• [Records supplied]
import Summits.QuantumFields.BalabanUV.T4Continuum.Support.UrsellActivityNorm
import Summits.QuantumFields.BalabanUV.T4Continuum.Support.B13DomainGeometryTR

/-!
# NE5 ∕ U3 — the MODEL-FREE faces of leaf-08's parts 3 ∕ 5 ON THE CARRIERS ∕ SOCKET OF RECORD: the anchored exponential norm,
# and the summability ∕ per-domain budget of the combinatorial majorant, from a (2.38)-SHAPED polymer bound alone

Cell `pub-balaban`, unit `b2b-balaban-t4-ne5-formalise-leaf-02` (NE5 formalisation swarm, LEAF PROVER 02, gen 3; row O1-d1 holder —
`Support/B13StepTermLabels` p207773, `Support/B13StepTermSocket` p208148, `Support/B13InnerData` p208616), filed on the explicit
offer of the natural holder leaf-08 (`CLAIMS.log` l.7450: *"NOT in my files — yours if you want them: the standalone named corollaries
`anchoredNorm_b13` … and `summable_actMajorant_b13` ∕ `tsum_actMajorant_le_b13`"*; my own INTENT l.7316 was WITHDRAWN as covered by
leaf-08's `UrsellActivityNorm` p210250 + `UrsellOfRecord` p210518).  Summits-side bookkeeping under the LEAN PLACEMENT RULE — three
corollaries BY NAME over landed theorems; NOT a Literature module.  HONEST FRAMING: rung (B)+1 of the FINITE-VOLUME T⁴ continuum
programme — NOT infinite volume, NOT a mass gap, NOT the Clay problem, NOT a proof of NE5.  HONEST DEPENDENCY (cell line, verbatim):
continuum YM on T⁴ ⇐ BetaPertH ∧ nine spine estimates (0/9 proved); BetaPertH ⇐ (D1) ∧ (D4) ∧ CAP+tail; G-an2-4 gates asym, D1 and
NE2/3/4.

WHAT.  `UrsellOfRecord` (leaf-08, p210518) states the END points `TermRep` ∕ `ClassBound` on Bałaban's carriers of record
(`B13Carriers.TwoRuns.carriers`, p207668) from a (2.38)-SHAPED polymer bound.  A consumer holding only a `Summable (actMajorant …)` or a
per-domain budget binder (leaf-03's `hconv` in `B13TermHistSecant` ∕ `B13StepSecantEnd`, leaf-04's levelwise currency) wants the
intermediate, MODEL-FREE statements by name.  Here they are, for ANY inner data `D : InnerData R.carriers Bd` on the geometry of record
`B13DomainGeometryTR.domainGeometry R`, every geometric input being a THEOREM of the torus geometry (P2 p208152):
* `anchoredNorm_b13` — `UrsellActivityNorm.anchoredNorm_of_ineq126` with (1.26) ∕ (2.30) DISCHARGED by `ineq126_level` ∕ `volBound_level`
  (κ₀ = 64·log 162, K₀ = K₀(64,8), c₁ = 64): `∀ q, Σ_{Z ∈ R.domAt k} 𝟙(q ∈ footprint Z)·w Z·e^{#footprint Z} ≤ ε·e^{64}·K₀(64,8)` from
  `w ≤ ε·e^{−Rt·d}` on `R.domAt k` and `64·log 162 + 64 ≤ Rt`;
* `summable_actMajorant_b13`, `tsum_actMajorant_le_b13` — leaf-08's part 3 (`UrsellTermBudget.summable_actMajorant` ∕ `tsum_actMajorant_le`,
  p209547) with `hloc` ∕ `hreach` ∕ `hΦ` DISCHARGED by `loc_b13` ∕ `reach_b13` (ν = 9) ∕ `anchoredNorm_b13`: from `𝒜 ≥ 0`, the (2.38) SHAPE
  `actSum D 𝒜 k Z ≤ ε·e^{−Rt·d(Z)}` on `R.domAt k` (*"|H(Z)| ≤ C₃ε₁exp(−(1 − 8δ)½Lκd_{k+1}(Z))"*, [Balaban1988RG2Cluster] Lemma 3 (2.38)
  p. 20 — a hypothesis SHAPE on a parametrised majorant, asserted nowhere, c4), `64·log 162 + 64 ≤ Rt` and `4·9·Φ₀ < 1`,
  `Φ₀ = ε·e^{64}·K₀(64,8)`: `Summable (actMajorant (labelsIndexing (domainGeometry R) D) (touchInc (domainGeometry R)) 𝒜 k X)` and
  `∑' ≤ Φ₀∕(1 − 4·9·Φ₀)` at every domain `X`.
No definitions; 0 sorry; axioms ⊆ {propext, Classical.choice, Quot.sound}.
-/

noncomputable section

open scoped BigOperators

namespace Summit.QuantumFields.BalabanUV.T4Continuum.UrsellOfRecordFaces

open Literature.MathematicalPhysics.QuantumFieldTheory.Balaban1983to89
open Summit.QuantumFields.BalabanUV.T4Continuum.B13Carriers (TwoRuns)
open Summit.QuantumFields.BalabanUV.T4Continuum.B13StepTermLabels (InnerLabel InnerData)
open Summit.QuantumFields.BalabanUV.T4Continuum.B13StepTermSocket (labelsIndexing touchInc)
open Summit.QuantumFields.BalabanUV.T4Continuum.B13TermRep (actMajorant)
open Summit.QuantumFields.BalabanUV.T4Continuum.B13DomainGeometryTR (SCube footprint domainGeometry reach loc_b13 reach_b13
  ineq126_level volBound_level)
open Summit.QuantumFields.BalabanUV.T4Continuum.UrsellTreeSum (ind)
open Summit.QuantumFields.BalabanUV.T4Continuum.UrsellTermBudget (actSum summable_actMajorant tsum_actMajorant_le)
open Summit.QuantumFields.BalabanUV.T4Continuum.UrsellActivityNorm (anchoredNorm_of_ineq126)

variable {G : Type} [GaugeGroup G] (R : TwoRuns G)

/-- **THE ANCHORED EXPONENTIAL NORM ON BAŁABAN's CARRIERS OF RECORD** (every creation step `k`, every anchoring sigma-cube `q`): a
(2.38)-shaped bound `w Z ≤ ε·e^{−Rt·d(Z)}` on the catalogue `R.domAt k` and the rate room `64·log 162 + 64 ≤ Rt` give
`Σ_{Z ∈ R.domAt k} 𝟙(q ∈ footprint Z)·w Z·e^{#footprint Z} ≤ ε·e^{64}·K₀(64,8)` — leaf-08's `anchoredNorm_of_ineq126` with (1.26) and
(2.30) the THEOREMS `B13DomainGeometryTR.ineq126_level` ∕ `volBound_level`. -/
theorem anchoredNorm_b13 {k : ℕ} {w : R.carriers.Dom → ℝ} {ε Rt : ℝ} (hε : 0 ≤ ε)
    (hw : ∀ Z ∈ R.domAt k, w Z ≤ ε * Real.exp (-(Rt * R.carriers.d Z))) (hR : 64 * Real.log 162 + 64 ≤ Rt) (q : SCube R) :
    ∑ Z ∈ R.domAt k, ind (q ∈ footprint Z) * w Z * Real.exp ((footprint Z).card) ≤
      ε * Real.exp 64 * B12TreeDecay.K₀ (4 * 2 ^ 4) (2 * 4) :=
  anchoredNorm_of_ineq126 (domainGeometry R) hε hw (ineq126_level k) (volBound_level k) hR q

/-- [folklore] The constant of record `ε·e^{64}·K₀(64,8)` is nonnegative for `ε ≥ 0`. -/
theorem phi_nonneg {ε : ℝ} (hε : 0 ≤ ε) : 0 ≤ ε * Real.exp 64 * B12TreeDecay.K₀ (4 * 2 ^ 4) (2 * 4) :=
  mul_nonneg (mul_nonneg hε (Real.exp_nonneg _)) (B12TreeDecay.K₀_pos _ _).le

variable {Bd : Type*} [DecidableEq Bd] (D : InnerData R.carriers Bd)

/-- **SUMMABILITY OF THE COMBINATORIAL MAJORANT ON THE SOCKET OF RECORD FROM THE (2.38) SHAPE** (model-free): for a nonnegative
per-label majorant `𝒜` whose polymer sums obey `actSum D 𝒜 k Z ≤ ε·e^{−Rt·d(Z)}` on `R.domAt k` ([Balaban1988RG2Cluster] Lemma 3 (2.38)
p. 20 — hypothesis SHAPE), with `64·log 162 + 64 ≤ Rt` and `4·9·(ε·e^{64}·K₀(64,8)) < 1`, leaf-04's `actMajorant` on
`labelsIndexing (domainGeometry R) D` ∕ `touchInc (domainGeometry R)` is summable at every domain — leaf-08's `summable_actMajorant` with
`hloc` ∕ `hreach` ∕ `hΦ` DISCHARGED (`loc_b13`, `reach_b13`, `anchoredNorm_b13`). -/
theorem summable_actMajorant_b13 (𝒜 : R.carriers.Dom → InnerLabel R.carriers.Dom Bd → ℝ) {ε Rt : ℝ} {k : ℕ}
    (h𝒜 : ∀ Z ℓ, 0 ≤ 𝒜 Z ℓ) (hε : 0 ≤ ε)
    (h238 : ∀ Z ∈ R.domAt k, actSum D 𝒜 k Z ≤ ε * Real.exp (-(Rt * R.carriers.d Z)))
    (hR : 64 * Real.log 162 + 64 ≤ Rt) (hsmall : 4 * 9 * (ε * Real.exp 64 * B12TreeDecay.K₀ (4 * 2 ^ 4) (2 * 4)) < 1)
    (X : R.carriers.Dom) :
    Summable (actMajorant (labelsIndexing (domainGeometry R) D) (touchInc (domainGeometry R)) 𝒜 k X) :=
  summable_actMajorant (domainGeometry R) D 𝒜 reach h𝒜 (fun Z Z' h => loc_b13 Z Z' h) (by norm_num) reach_b13 (phi_nonneg hε)
    hsmall (anchoredNorm_b13 R hε h238 hR) X

/-- **THE PER-DOMAIN BUDGET ON THE SOCKET OF RECORD FROM THE (2.38) SHAPE** (model-free, decay rate 0):
`∑' i, actMajorant … 𝒜 k X i ≤ Φ₀∕(1 − 4·9·Φ₀)`, `Φ₀ = ε·e^{64}·K₀(64,8)` — leaf-08's `tsum_actMajorant_le` with `hloc` ∕ `hreach` ∕ `hΦ`
DISCHARGED.  (The rate `κ > 0` and the END points `TermRep` ∕ `ClassBound` are `UrsellOfRecord`'s, p210518.) -/
theorem tsum_actMajorant_le_b13 (𝒜 : R.carriers.Dom → InnerLabel R.carriers.Dom Bd → ℝ) {ε Rt : ℝ} {k : ℕ}
    (h𝒜 : ∀ Z ℓ, 0 ≤ 𝒜 Z ℓ) (hε : 0 ≤ ε)
    (h238 : ∀ Z ∈ R.domAt k, actSum D 𝒜 k Z ≤ ε * Real.exp (-(Rt * R.carriers.d Z)))
    (hR : 64 * Real.log 162 + 64 ≤ Rt) (hsmall : 4 * 9 * (ε * Real.exp 64 * B12TreeDecay.K₀ (4 * 2 ^ 4) (2 * 4)) < 1)
    (X : R.carriers.Dom) :
    ∑' i, actMajorant (labelsIndexing (domainGeometry R) D) (touchInc (domainGeometry R)) 𝒜 k X i ≤
      ε * Real.exp 64 * B12TreeDecay.K₀ (4 * 2 ^ 4) (2 * 4) /
        (1 - 4 * 9 * (ε * Real.exp 64 * B12TreeDecay.K₀ (4 * 2 ^ 4) (2 * 4))) :=
  tsum_actMajorant_le (domainGeometry R) D 𝒜 reach h𝒜 (fun Z Z' h => loc_b13 Z Z' h) (by norm_num) reach_b13 (phi_nonneg hε)
    hsmall (anchoredNorm_b13 R hε h238 hR) X

end Summit.QuantumFields.BalabanUV.T4Continuum.UrsellOfRecordFaces

end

• [What is being asked] Retype the portion of the data above that starts on the line with "(2.30) the THEOREMS" and finishes on the line with "(hw : ∀ Z ∈ R.domAt", including both of those lines.

• [Solution to the problem]
(2.30) the THEOREMS `B13DomainGeometryTR.ineq126_level` ∕ `volBound_level`. -/
theorem anchoredNorm_b13 {k : ℕ} {w : R.carriers.Dom → ℝ} {ε Rt : ℝ} (hε : 0 ≤ ε)
    (hw : ∀ Z ∈ R.domAt k, w Z ≤ ε * Real.exp (-(Rt * R.carriers.d Z))) (hR : 64 * Real.log 162 + 64 ≤ Rt) (q : SCube R) :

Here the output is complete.